Proposition 1 (Policy and model error bound).

Suppose we apply the idealized BREMEN on a dataset $\mathcal{D}$ , and define $\epsilon_{\beta},\epsilon_{\phi}$ in terms of the behavior cloning and dynamics model losses as,

	$\displaystyle\epsilon_{\beta}$	$\displaystyle:=\sup_{s}\mathbb{E}_{a\sim\mathcal{D}(-\|s)}[\left\\|a_{t}-\hat{\pi}_{\beta}\left(s_{t}\right)\right\\|_{2}^{2}/2]-\mathcal{H}(\pi_{b}(-\|s))$
	$\displaystyle\epsilon_{\phi}$	$\displaystyle:=\sup_{s,a}\mathbb{E}_{s^{\prime}\sim\mathcal{D}(-\|s,a)}\left[\\|s^{\prime}-\hat{f}_{\phi}(s,a)\\|_{2}^{2}/2\right]-\mathcal{H}(p(-\|s,a)),$

where $\mathcal{H}$ denotes the Shannon entropy. If one then applies $T$ KL-based trust-region steps of step size $\delta$ (equation 4) using stochastic dynamics models with mean $\hat{f}_{\phi}$ and standard deviation 1, then

\epsilon_{\pi}\leq\sqrt{\frac{1}{2}\epsilon_{\beta}+\frac{1}{4}\log 2\pi}+T\sqrt{\frac{1}{2}\delta}~{};~{}~{}~{}\epsilon_{m}\leq\sqrt{\frac{1}{2}\epsilon_{\phi}+\frac{1}{4}\log 2\pi}.

Proof.

See Appendix A. ∎

5 Experiments

We evaluate BREMEN in both deployment-efficient settings, where the algorithm must learn a policy from scratch via a limited number of deployments, and offline RL, where the algorithm is given only a single static dataset. We use four standard continuous control benchmarks for offline RL [30, 61], namely, Ant, HalfCheetah, Hopper, and Walker2d on the MuJoCo physics simulator [59]. See Appendix B and C for further details and results.

5.1 Evaluating Deployment Efficiency

We compare BREMEN to ME-TRPO, SAC, BCQ, and BRAC applied to limited deployment settings.
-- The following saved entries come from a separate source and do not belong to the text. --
import Literature.NumberTheory.Automorphic.UnitaryTwoRamifiedTreeStabilizersPlace     -- ★ p843891 (this seat): the four (W2) heads over `rhoVertexActPlace` (brings ★ p843857, ★ p843858, ★ p843800)
import Literature.NumberTheory.Automorphic.SLTwoTreeBoundedElementFacet               -- ★ (this seat): `exists_glVertexAct_eq_self_or_swap_of_valuation_trace_sq_le`
import Literature.NumberTheory.Automorphic.RamifiedPlaceAntiFixedDichotomy            -- ★ B-p14 p843768: `exists_units_galAdicCompletionMap_complexConj_eq_neg_of_ramified`
import Literature.NumberTheory.Automorphic.SymplecticGroupCartanAdicCompletion         -- ★ `SymplecticCartan.valued_coe_uniformizer`
import HarnessLib

/-!
# Every bounded element of `U(1,1)(L_w)` at a RAMIFIED non-split place is conjugate into `K = U ∩ GL₂(𝒪_w)` or into `K♯ = U ∩ D_η GL₂(𝒪_w) D_η⁻¹` — any residue characteristic
(Tits 1979 §2.7, §3.2, §3.9: the two maximal compact subgroups of the ramified quasi-split `U(1,1)` are a vertex and an edge stabiliser of the tree of `SL₂`; Serre II.1.3)

Topic `NumberTheory/Automorphic`; namespace `Literature.NumberTheory.Automorphic.UnitaryGroup`.  KERNEL mathematics only: theorems, no definition, no `sorry`.
Cell `pub/hodgecm-mathlib`, F0∕P3a, crux H413 = `stmt-HodgeConjecture-24833`, road W′ = «R1LL-WILD» (LEAD T9-25 (b); architect A-p16 (g28)), socket «I-5a-ram-WILD»
(census 822e2006 §1 (B) row 3: the tame vertex cover ★ `exists_eq_mul_mul_inv_or_of_trace_mem_of_ramified` needs `|2|_w = 1`; this file does not); seat F0P3a-p04 (g14).
HONEST LABEL: HC_CM is proved only modulo the printed citations until rung 0 closes; nothing printed is asserted here.

THE MATHEMATICS (`U_w = U(σ_w, (Φ₂)_w)`, `ρ_w = rhoVertexActPlace` ★ B-p08 p843858, descent `diag(1,α) u diag(1,α)⁻¹ = s · ι_w(g)` ★ p843570, `α` anti-fixed of either type ★ p843768):
* `valuation_trace_sq_le_valuation_det_of_descent`: `|det u| = 1`, `|tr u| ≤ 1` ⟹ `|tr g|_v² ≤ |det g|_v` (the conjugate has the trace and determinant of `u`; `ι_w` raises
  valuations to the power `e(w ∣ v)`).
* `exists_rhoVertexActPlace_eq_self_or_swap_of_trace_le_one`: `|tr u|_w ≤ 1` ⟹ `ρ_w(u)` fixes a vertex or inverts an edge (★ `exists_glVertexAct_eq_self_or_swap_of_valuation_trace_sq_le`
  + ★ `rhoVertexActPlace_eq_iff_glVertexAct_eq`).
* **`exists_conj_mem_glInt_or_mem_map_conj_glDiagonal_of_trace_le_one`** (`w` ramified, `η` ANY uniformiser): `|tr u|_w ≤ 1` ⟹ `∃ y ∈ U_w`, `y⁻¹uy ∈ GL₂(𝒪_w)` or
  `y⁻¹uy ∈ D_η GL₂(𝒪_w) D_η⁻¹` — move the fixed vertex ∕ inverted edge to `v₀`, `v₁`, `{v₀,v₁}` by ★ `exists_rhoVertexActPlace_eq'` ∕ `exists_rhoVertexActPlace_eq_of_adj` (one
  vertex orbit, one dart orbit at a ramified place) and read the stabilisers off the (W2) heads ★ `UnitaryTwoRamifiedTreeStabilizersPlace` by the type of `α`.
The `cmDatum`-carrier cover (binder `hcov`, the tame statement of ★ `exists_vertexCover_of_ramified` minus `h2`∕`hση`) is ★ `Rogawski1990/RankOneKappaVertexCoverWild`.

## References
* [Tits1979] J. Tits, *Reductive groups over local fields*, PSPM 33.1 (1979), §2.7, §3.2, §3.9.
* [Serre1980Trees] J.-P. Serre, *Trees* (1980), Ch. II §1.3, Ch. I §6.5.
* [Kottwitz1988] R. E. Kottwitz, *Tamagawa numbers*, Ann. of Math. 127 (1988), §2.
-/

set_option autoImplicit false

noncomputable section

open scoped WithZero ValuativeRel Matrix MatrixGroups
open Matrix WithZero ValuativeRel NumberField IsDedekindDomain

namespace Literature.NumberTheory.Automorphic.UnitaryGroup

open Literature.NumberTheory.Automorphic Literature.NumberTheory.Automorphic.HermitianLatticeTree

section Place

variable (L : Type) [Field L] [NumberField L] [IsCMField L] {v : HeightOneSpectrum (𝓞 ↥(maximalRealSubfield L))}
  (w : PlacesOver L v) (hw : IsCMField.complexConj L • w.1 = w.1)

omit [IsCMField L] in
/-- **THE DESCENT OF A BOUNDED ELEMENT IS BOUNDED**: if `diag(1,α) u diag(1,α)⁻¹ = s · ι_w(g)` with `|det u|_w = 1` and `|tr u|_w ≤ 1`, then `|tr g|_v² ≤ |det g|_v`
(`tr` and `det` of the conjugate are those of `u`; `ι_w` raises valuations to the power `e(w|v) ≠ 0`). [cite: Serre1980Trees, Ch. II §1.3] [cite: Tits1979, §3.2] -/
theorem valuation_trace_sq_le_valuation_det_of_descent {α : w.1.adicCompletion L} (hα0 : α ≠ 0)
    {u : Matrix (Fin 2) (Fin 2) (w.1.adicCompletion L)} (hdet : Valued.v u.det = 1) (htr : Valued.v u.trace ≤ 1)
    {s : w.1.adicCompletion L} {g : Matrix (Fin 2) (Fin 2) (v.adicCompletion ↥(maximalRealSubfield L))}
    (hsg : diagonal ![1, α] * u * diagonal ![1, α⁻¹] = s • g.map (toPlace v w)) :
    valuation (v.adicCompletion ↥(maximalRealSubfield L)) g.trace ^ 2 ≤ valuation (v.adicCompletion ↥(maximalRealSubfield L)) g.det := by
  set e := v.asIdeal.ramificationIdx' w.1.asIdeal with hedef
  have he0 : e ≠ 0 := ramificationIdx'_placesOver_ne_zero w
  have hι : ∀ x, Valued.v (toPlace v w x) = Valued.v x ^ e := valued_toPlace v w
  -- `tr` and `det` of the conjugate are those of `u`
  have htrM : (diagonal ![1, α] * u * diagonal ![1, α⁻¹]).trace = u.trace := by
    obtain ⟨e1, -, -, e4⟩ := diagonal_mul_mul_diagonal_apply u α
    rw [trace_fin_two, trace_fin_two, e1, e4, mul_right_comm, mul_inv_cancel₀ hα0, one_mul]
  have hdetM : (diagonal ![1, α] * u * diagonal ![1, α⁻¹]).det = u.det := by
    have hD1 : (diagonal ![(1 : w.1.adicCompletion L), α]).det = α := by rw [det_diagonal, Fin.prod_univ_two]; simp
    have hD2 : (diagonal ![(1 : w.1.adicCompletion L), α⁻¹]).det = α⁻¹ := by rw [det_diagonal, Fin.prod_univ_two]; simp
    rw [det_mul, det_mul, hD1, hD2, mul_right_comm, mul_inv_cancel₀ hα0, one_mul]
  -- valuations: `v(s)·v(tr g)^e = v(tr u) ≤ 1`, `v(s)²·v(det g)^e = v(det u) = 1`
  have htrv : Valued.v s * Valued.v g.trace ^ e = Valued.v u.trace := by
    rw [← htrM, hsg, trace_fin_two, trace_fin_two, Matrix.smul_apply, Matrix.smul_apply, Matrix.map_apply, Matrix.map_apply, smul_eq_mul, smul_eq_mul,
      ← mul_add, ← map_add, map_mul, hι]
  have hdetv : Valued.v s ^ 2 * Valued.v g.det ^ e = 1 := by
    rw [← v_det_smul_map_two (toPlace v w) hι s g, ← hsg, hdetM, hdet]
  -- conclude in `exp`-coordinates
  rw [← map_pow, ← v_le_iff_valuation_le, map_pow]
  by_cases hT : Valued.v g.trace = 0
  · rw [hT, zero_pow two_ne_zero]; exact zero_le
  have hA : Valued.v s ≠ 0 := by
    intro h; rw [h, zero_pow two_ne_zero, zero_mul] at hdetv; exact zero_ne_one hdetv
  have hD : Valued.v g.det ≠ 0 := by
    intro h; rw [h, zero_pow he0, mul_zero] at hdetv; exact zero_ne_one hdetv
  obtain ⟨a, ha⟩ : ∃ a : ℤ, Valued.v s = exp a := ⟨_, (exp_log hA).symm⟩
  obtain ⟨t, ht⟩ : ∃ t : ℤ, Valued.v g.trace = exp t := ⟨_, (exp_log hT).symm⟩
  obtain ⟨d, hd⟩ : ∃ d : ℤ, Valued.v g.det = exp d := ⟨_, (exp_log hD).symm⟩
  rw [ha, hd, ← WithZero.exp_nsmul, ← WithZero.exp_nsmul, ← WithZero.exp_add, ← WithZero.exp_zero, exp_inj] at hdetv
  rw [ha, ht, ← WithZero.exp_nsmul, ← WithZero.exp_add] at htrv
  have h1 : exp (a + e • t) ≤ 1 := htrv ▸ htr
  rw [← WithZero.exp_zero, exp_le_exp] at h1
  rw [ht, hd, ← WithZero.exp_nsmul, exp_le_exp]
  simp only [nsmul_eq_mul, Nat.cast_ofNat] at hdetv h1 ⊢
  have hepos : (0 : ℤ) < e := by exact_mod_cast Nat.pos_of_ne_zero he0
  nlinarith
To adapt offline methods (BCQ, BRAC) to this setting, we simply apply them in a recursive fashion;²²2Recursive BCQ and BRAC also do behavioral cloning-based policy initialization after each deployment. at each deployment iteration, we collect a batch of data with the most recent policy and then run the offline update with this dataset. As for SAC, we simply change the replay buffer to update only at specific deployment intervals. For the sake of comparison, we align the number of deployments and the amount of data collection at each deployment (either 100,000 or 200,000) for all methods.

Figure 2 shows the results with 200,000 (top) and 100,000 (bottom) batched transitions per deployment. Regardless of the environments and the batch size per update, BREMEN achieves remarkable performance while existing online and offline RL methods struggle to make any progress in the limited deployment settings. As a point of comparison, we also include results for online SAC and ME-TRPO without limits on the number of deployments but using the same number of transitions.

5.2 Evaluating Offline Learning

We also evaluate BREMEN on standard offline RL benchmarks following Wu et al. [61]. We first train online SAC to a certain cumulative reward threshold, 4,000 in HalfCheetah, 1,000 in Ant, Hopper, and Walker2d, and collect offline datasets. We evaluate agents with the offline dataset of one million (1M) transitions, which is standard for BCQ and BRAC [61]. We then evaluate them on much smaller datasets of 50k and 100k transitions, 5 $\sim$ 10 % of prior works.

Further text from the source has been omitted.